- [Required action]:
Restate word for word the lines of the records below, starting at the line that contains "end Transport" and ending at the line that contains "rw [hab] at ha", with both of those lines included and nothing else.
** Exercise material follows **
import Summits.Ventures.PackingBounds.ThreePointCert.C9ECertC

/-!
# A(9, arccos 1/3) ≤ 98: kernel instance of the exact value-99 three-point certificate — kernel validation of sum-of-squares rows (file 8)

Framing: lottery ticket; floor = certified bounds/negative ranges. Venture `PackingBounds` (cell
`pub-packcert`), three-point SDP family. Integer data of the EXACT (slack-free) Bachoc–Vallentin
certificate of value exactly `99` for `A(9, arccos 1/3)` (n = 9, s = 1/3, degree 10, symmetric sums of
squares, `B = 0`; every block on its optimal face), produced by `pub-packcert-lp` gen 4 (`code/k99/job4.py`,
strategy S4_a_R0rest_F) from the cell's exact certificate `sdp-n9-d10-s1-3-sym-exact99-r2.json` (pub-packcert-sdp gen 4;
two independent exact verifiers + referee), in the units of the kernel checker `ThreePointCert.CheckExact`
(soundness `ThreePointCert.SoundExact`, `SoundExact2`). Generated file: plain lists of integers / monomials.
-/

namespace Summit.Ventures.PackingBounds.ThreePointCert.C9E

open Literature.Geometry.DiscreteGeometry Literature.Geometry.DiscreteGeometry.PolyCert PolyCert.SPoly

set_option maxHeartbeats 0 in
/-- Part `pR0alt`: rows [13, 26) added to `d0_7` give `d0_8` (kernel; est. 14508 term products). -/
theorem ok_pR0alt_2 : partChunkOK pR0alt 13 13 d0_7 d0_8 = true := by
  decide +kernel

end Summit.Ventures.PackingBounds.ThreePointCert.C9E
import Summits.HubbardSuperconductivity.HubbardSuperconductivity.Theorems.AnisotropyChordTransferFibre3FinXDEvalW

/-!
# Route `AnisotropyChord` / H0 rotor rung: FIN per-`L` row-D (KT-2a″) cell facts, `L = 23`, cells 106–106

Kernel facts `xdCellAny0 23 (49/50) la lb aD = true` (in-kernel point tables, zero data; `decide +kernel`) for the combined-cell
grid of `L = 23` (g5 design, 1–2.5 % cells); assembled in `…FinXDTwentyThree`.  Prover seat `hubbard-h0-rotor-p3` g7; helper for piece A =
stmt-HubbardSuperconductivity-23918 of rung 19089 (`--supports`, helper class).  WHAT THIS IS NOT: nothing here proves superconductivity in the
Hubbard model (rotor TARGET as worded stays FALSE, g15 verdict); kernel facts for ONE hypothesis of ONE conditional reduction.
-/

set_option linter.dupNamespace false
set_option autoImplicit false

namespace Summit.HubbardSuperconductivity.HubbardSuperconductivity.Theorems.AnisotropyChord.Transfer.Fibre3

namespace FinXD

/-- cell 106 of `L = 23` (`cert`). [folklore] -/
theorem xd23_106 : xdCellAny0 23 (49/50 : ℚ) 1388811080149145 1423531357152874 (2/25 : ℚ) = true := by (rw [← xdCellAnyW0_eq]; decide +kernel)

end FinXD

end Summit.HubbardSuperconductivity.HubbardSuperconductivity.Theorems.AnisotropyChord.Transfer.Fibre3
** End of Exercise material **
** Exercise material follows **
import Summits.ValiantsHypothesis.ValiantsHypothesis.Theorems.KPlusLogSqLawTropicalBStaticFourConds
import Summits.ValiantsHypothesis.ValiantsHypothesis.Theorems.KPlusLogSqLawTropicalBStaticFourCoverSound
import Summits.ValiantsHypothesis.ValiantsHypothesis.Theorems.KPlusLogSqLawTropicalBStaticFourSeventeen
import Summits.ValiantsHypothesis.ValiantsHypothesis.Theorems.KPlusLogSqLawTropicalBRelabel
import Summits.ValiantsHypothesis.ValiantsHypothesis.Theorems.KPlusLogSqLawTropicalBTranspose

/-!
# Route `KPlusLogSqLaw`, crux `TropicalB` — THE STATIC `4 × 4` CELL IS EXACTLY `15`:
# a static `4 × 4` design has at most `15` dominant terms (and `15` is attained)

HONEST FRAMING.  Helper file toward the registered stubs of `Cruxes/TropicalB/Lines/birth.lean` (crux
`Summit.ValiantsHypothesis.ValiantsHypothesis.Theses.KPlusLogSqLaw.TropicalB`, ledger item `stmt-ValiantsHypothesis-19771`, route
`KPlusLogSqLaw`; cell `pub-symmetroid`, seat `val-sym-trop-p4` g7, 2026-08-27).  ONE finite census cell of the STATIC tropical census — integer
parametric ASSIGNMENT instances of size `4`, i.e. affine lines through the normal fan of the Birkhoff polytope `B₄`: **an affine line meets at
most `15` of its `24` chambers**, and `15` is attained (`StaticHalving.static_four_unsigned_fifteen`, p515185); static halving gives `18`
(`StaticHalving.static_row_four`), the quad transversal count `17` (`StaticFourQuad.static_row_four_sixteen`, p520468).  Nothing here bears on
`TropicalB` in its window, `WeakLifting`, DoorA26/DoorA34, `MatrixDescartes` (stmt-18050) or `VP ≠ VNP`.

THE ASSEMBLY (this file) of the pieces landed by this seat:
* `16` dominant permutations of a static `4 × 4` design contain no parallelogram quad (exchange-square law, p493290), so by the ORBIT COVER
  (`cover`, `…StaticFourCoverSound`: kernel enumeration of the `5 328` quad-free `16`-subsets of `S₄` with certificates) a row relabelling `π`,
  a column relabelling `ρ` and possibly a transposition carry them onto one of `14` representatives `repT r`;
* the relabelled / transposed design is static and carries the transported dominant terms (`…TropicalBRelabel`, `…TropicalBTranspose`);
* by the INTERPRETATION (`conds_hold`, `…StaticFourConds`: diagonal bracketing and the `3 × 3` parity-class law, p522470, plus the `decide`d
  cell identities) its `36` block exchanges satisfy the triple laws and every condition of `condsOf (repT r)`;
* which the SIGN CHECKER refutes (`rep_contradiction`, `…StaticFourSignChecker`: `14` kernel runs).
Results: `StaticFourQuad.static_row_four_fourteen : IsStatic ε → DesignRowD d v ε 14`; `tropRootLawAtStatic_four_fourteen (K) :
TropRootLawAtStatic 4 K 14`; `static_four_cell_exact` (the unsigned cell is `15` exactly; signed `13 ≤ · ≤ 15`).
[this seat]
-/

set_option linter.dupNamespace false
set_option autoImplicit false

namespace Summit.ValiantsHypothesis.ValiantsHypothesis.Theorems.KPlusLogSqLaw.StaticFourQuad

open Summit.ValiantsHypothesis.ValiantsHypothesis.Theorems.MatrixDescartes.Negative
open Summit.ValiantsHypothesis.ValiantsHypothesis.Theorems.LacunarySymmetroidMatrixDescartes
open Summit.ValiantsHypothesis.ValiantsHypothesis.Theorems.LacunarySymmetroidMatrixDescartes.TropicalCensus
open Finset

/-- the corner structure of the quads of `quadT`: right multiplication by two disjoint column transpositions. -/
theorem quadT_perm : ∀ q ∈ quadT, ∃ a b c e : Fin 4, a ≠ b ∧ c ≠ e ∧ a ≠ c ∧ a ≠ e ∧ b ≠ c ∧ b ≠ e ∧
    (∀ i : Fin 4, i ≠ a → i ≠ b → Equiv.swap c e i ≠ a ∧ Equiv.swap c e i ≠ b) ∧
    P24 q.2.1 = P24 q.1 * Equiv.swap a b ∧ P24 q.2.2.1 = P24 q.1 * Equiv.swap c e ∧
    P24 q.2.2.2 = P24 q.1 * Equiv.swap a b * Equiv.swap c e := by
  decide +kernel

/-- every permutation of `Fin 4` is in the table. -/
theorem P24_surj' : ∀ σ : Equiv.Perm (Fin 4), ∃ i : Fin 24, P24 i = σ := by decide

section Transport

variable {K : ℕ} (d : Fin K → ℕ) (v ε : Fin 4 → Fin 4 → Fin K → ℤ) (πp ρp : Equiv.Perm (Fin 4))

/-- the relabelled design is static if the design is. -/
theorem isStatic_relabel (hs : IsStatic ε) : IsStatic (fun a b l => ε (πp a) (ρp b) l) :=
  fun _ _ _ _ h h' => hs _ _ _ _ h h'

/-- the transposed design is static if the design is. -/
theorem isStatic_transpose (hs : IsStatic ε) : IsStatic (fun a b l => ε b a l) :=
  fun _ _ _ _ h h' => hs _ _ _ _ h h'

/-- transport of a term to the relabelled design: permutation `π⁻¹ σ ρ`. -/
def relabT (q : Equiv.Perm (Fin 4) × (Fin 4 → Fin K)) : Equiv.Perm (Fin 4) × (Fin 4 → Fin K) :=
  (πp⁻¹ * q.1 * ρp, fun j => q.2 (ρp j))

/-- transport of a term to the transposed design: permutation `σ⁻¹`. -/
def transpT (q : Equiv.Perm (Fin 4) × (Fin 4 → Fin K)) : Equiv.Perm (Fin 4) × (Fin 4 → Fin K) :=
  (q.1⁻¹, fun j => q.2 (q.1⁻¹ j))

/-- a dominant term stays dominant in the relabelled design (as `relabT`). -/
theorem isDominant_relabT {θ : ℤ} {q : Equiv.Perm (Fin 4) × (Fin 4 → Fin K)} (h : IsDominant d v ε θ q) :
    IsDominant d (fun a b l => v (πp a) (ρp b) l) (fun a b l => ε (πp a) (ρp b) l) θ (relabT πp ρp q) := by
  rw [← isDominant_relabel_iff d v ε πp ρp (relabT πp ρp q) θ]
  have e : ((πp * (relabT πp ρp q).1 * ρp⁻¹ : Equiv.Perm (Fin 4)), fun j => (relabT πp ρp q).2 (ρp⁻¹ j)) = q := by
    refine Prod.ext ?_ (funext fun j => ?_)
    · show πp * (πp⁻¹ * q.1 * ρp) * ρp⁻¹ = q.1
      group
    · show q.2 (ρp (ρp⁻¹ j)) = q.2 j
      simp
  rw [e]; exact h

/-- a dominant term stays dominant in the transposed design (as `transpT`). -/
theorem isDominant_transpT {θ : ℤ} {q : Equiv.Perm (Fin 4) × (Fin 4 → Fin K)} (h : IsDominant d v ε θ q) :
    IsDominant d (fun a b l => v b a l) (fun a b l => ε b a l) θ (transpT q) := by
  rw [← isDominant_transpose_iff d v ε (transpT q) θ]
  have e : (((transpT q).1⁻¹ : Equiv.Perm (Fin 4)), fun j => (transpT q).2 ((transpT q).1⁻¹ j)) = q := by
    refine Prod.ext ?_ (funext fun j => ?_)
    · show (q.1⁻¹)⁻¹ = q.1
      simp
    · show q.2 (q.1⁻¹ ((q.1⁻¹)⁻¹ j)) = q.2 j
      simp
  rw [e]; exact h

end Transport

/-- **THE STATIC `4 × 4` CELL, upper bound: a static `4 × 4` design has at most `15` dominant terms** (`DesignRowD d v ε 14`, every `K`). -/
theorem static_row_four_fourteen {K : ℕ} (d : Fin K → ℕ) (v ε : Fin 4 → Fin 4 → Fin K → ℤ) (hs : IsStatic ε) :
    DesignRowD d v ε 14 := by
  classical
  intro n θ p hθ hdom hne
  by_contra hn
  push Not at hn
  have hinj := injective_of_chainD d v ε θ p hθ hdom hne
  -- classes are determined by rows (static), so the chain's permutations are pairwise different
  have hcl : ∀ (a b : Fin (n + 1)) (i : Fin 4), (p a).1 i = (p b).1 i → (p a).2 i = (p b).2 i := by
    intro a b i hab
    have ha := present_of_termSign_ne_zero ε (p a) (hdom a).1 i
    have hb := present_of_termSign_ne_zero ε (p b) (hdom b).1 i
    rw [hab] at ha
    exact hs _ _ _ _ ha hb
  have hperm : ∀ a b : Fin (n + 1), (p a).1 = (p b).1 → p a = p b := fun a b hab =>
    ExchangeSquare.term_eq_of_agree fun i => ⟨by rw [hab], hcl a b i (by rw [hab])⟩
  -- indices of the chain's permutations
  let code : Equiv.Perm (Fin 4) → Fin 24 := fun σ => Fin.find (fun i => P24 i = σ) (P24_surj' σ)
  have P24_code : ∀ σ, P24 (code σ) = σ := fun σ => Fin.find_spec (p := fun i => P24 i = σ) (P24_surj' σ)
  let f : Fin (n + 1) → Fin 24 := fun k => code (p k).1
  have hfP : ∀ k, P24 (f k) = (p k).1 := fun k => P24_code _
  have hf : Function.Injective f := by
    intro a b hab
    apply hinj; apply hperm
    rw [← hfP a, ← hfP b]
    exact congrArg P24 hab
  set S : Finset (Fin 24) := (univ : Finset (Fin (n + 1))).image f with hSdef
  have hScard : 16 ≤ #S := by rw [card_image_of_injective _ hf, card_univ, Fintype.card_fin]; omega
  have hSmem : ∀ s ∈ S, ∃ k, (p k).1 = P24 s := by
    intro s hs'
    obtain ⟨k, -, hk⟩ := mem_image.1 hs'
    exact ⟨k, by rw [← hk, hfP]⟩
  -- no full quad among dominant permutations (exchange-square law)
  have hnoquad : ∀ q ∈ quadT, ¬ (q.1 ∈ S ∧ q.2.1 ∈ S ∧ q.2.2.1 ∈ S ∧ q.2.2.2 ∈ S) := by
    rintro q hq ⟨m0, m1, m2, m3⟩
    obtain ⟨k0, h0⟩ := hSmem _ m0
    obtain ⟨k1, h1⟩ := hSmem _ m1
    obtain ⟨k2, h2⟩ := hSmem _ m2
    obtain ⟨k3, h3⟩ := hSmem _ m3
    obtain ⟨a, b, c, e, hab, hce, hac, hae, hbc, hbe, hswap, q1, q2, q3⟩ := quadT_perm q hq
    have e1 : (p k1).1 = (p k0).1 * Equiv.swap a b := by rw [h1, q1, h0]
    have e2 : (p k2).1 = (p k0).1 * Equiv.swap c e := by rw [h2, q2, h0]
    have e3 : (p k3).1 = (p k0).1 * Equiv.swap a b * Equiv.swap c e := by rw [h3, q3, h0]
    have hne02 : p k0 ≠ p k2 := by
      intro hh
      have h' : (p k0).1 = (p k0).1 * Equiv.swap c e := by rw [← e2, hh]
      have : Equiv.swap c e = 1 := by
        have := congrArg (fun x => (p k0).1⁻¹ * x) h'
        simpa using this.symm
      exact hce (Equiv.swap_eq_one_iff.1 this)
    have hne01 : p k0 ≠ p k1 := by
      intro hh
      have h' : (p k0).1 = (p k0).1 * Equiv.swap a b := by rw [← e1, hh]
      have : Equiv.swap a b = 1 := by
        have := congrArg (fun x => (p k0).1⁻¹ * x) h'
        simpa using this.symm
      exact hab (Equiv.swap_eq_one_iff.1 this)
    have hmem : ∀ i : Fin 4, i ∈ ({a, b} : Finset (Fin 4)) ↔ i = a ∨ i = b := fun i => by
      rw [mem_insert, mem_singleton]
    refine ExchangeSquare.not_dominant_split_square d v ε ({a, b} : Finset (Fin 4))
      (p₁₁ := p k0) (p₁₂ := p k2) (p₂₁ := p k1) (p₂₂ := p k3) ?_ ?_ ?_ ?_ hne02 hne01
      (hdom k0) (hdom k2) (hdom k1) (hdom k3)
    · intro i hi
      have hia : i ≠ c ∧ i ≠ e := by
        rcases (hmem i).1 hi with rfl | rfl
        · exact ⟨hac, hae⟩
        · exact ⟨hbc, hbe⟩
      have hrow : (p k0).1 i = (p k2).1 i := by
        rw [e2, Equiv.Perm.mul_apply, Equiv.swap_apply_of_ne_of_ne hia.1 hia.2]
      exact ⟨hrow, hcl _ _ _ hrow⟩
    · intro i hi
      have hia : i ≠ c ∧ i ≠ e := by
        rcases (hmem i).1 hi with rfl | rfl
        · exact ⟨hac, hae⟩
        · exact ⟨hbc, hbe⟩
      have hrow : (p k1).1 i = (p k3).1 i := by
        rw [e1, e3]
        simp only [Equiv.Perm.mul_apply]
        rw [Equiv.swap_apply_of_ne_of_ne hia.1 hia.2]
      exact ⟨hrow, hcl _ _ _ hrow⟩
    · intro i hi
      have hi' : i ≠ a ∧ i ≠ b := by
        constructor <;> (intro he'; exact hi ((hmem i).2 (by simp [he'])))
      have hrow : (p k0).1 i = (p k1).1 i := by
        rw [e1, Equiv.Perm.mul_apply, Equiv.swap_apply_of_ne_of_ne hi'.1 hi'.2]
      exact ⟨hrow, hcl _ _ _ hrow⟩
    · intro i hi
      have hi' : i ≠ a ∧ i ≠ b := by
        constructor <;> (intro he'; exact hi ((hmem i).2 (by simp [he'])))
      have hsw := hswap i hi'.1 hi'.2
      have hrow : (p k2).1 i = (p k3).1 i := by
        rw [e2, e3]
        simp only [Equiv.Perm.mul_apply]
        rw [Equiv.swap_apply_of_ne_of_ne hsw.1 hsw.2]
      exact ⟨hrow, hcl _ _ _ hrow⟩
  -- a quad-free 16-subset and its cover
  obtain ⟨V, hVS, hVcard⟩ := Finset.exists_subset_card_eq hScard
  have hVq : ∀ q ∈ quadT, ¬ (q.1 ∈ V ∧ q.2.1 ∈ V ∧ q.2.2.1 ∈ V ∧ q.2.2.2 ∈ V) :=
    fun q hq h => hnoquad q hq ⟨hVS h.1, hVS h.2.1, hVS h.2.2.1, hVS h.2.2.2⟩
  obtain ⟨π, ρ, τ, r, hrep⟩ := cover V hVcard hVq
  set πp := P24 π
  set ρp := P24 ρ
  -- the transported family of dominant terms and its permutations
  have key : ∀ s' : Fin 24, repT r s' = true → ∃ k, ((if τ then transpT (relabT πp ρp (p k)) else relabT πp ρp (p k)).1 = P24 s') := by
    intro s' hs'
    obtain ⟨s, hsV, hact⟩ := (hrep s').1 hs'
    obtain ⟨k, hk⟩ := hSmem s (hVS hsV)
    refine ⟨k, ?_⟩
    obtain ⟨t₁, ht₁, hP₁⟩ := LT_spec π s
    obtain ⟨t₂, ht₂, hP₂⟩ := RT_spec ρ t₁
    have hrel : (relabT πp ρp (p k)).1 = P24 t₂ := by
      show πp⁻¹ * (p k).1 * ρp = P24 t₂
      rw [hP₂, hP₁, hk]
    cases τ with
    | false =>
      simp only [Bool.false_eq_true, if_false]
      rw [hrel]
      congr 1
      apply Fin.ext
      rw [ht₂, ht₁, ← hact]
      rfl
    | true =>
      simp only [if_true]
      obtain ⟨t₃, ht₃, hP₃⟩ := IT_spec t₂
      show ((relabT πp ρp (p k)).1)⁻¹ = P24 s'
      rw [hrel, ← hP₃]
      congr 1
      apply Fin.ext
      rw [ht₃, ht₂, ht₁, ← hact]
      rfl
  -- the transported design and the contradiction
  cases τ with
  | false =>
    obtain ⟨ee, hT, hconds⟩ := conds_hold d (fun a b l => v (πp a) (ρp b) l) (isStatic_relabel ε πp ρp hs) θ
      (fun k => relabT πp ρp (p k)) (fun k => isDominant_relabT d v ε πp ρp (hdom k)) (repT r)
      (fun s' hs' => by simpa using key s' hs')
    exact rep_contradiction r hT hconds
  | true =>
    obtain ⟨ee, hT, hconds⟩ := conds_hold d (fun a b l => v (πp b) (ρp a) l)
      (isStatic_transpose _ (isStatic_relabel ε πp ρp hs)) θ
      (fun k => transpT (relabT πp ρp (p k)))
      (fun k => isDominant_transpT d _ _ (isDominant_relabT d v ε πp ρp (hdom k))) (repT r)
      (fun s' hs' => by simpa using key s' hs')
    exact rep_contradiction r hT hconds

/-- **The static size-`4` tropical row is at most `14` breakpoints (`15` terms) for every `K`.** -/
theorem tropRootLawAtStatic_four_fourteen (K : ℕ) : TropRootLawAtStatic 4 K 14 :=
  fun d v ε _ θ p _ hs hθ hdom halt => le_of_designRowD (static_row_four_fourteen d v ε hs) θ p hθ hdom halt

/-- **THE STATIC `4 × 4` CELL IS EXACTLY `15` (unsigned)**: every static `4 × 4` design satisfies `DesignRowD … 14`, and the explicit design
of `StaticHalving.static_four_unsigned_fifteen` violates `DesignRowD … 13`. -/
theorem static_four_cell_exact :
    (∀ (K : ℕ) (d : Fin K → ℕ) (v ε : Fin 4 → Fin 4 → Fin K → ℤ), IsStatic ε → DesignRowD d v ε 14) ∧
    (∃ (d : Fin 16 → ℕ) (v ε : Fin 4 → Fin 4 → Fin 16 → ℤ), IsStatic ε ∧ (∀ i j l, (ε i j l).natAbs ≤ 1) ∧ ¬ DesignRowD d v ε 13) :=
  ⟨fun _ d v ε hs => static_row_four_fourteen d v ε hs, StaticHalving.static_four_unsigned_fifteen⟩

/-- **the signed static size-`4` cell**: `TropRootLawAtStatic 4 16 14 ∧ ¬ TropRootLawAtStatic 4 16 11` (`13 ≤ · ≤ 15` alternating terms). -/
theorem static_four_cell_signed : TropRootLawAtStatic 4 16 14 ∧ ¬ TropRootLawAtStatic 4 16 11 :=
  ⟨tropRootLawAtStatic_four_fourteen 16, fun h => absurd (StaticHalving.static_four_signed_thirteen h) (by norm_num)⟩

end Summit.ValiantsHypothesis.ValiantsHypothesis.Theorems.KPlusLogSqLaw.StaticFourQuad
** End of Exercise material **
- [Your solution]:
end Transport

/-- **THE STATIC `4 × 4` CELL, upper bound: a static `4 × 4` design has at most `15` dominant terms** (`DesignRowD d v ε 14`, every `K`). -/
theorem static_row_four_fourteen {K : ℕ} (d : Fin K → ℕ) (v ε : Fin 4 → Fin 4 → Fin K → ℤ) (hs : IsStatic ε) :
    DesignRowD d v ε 14 := by
  classical
  intro n θ p hθ hdom hne
  by_contra hn
  push Not at hn
  have hinj := injective_of_chainD d v ε θ p hθ hdom hne
  -- classes are determined by rows (static), so the chain's permutations are pairwise different
  have hcl : ∀ (a b : Fin (n + 1)) (i : Fin 4), (p a).1 i = (p b).1 i → (p a).2 i = (p b).2 i := by
    intro a b i hab
    have ha := present_of_termSign_ne_zero ε (p a) (hdom a).1 i
    have hb := present_of_termSign_ne_zero ε (p b) (hdom b).1 i
    rw [hab] at ha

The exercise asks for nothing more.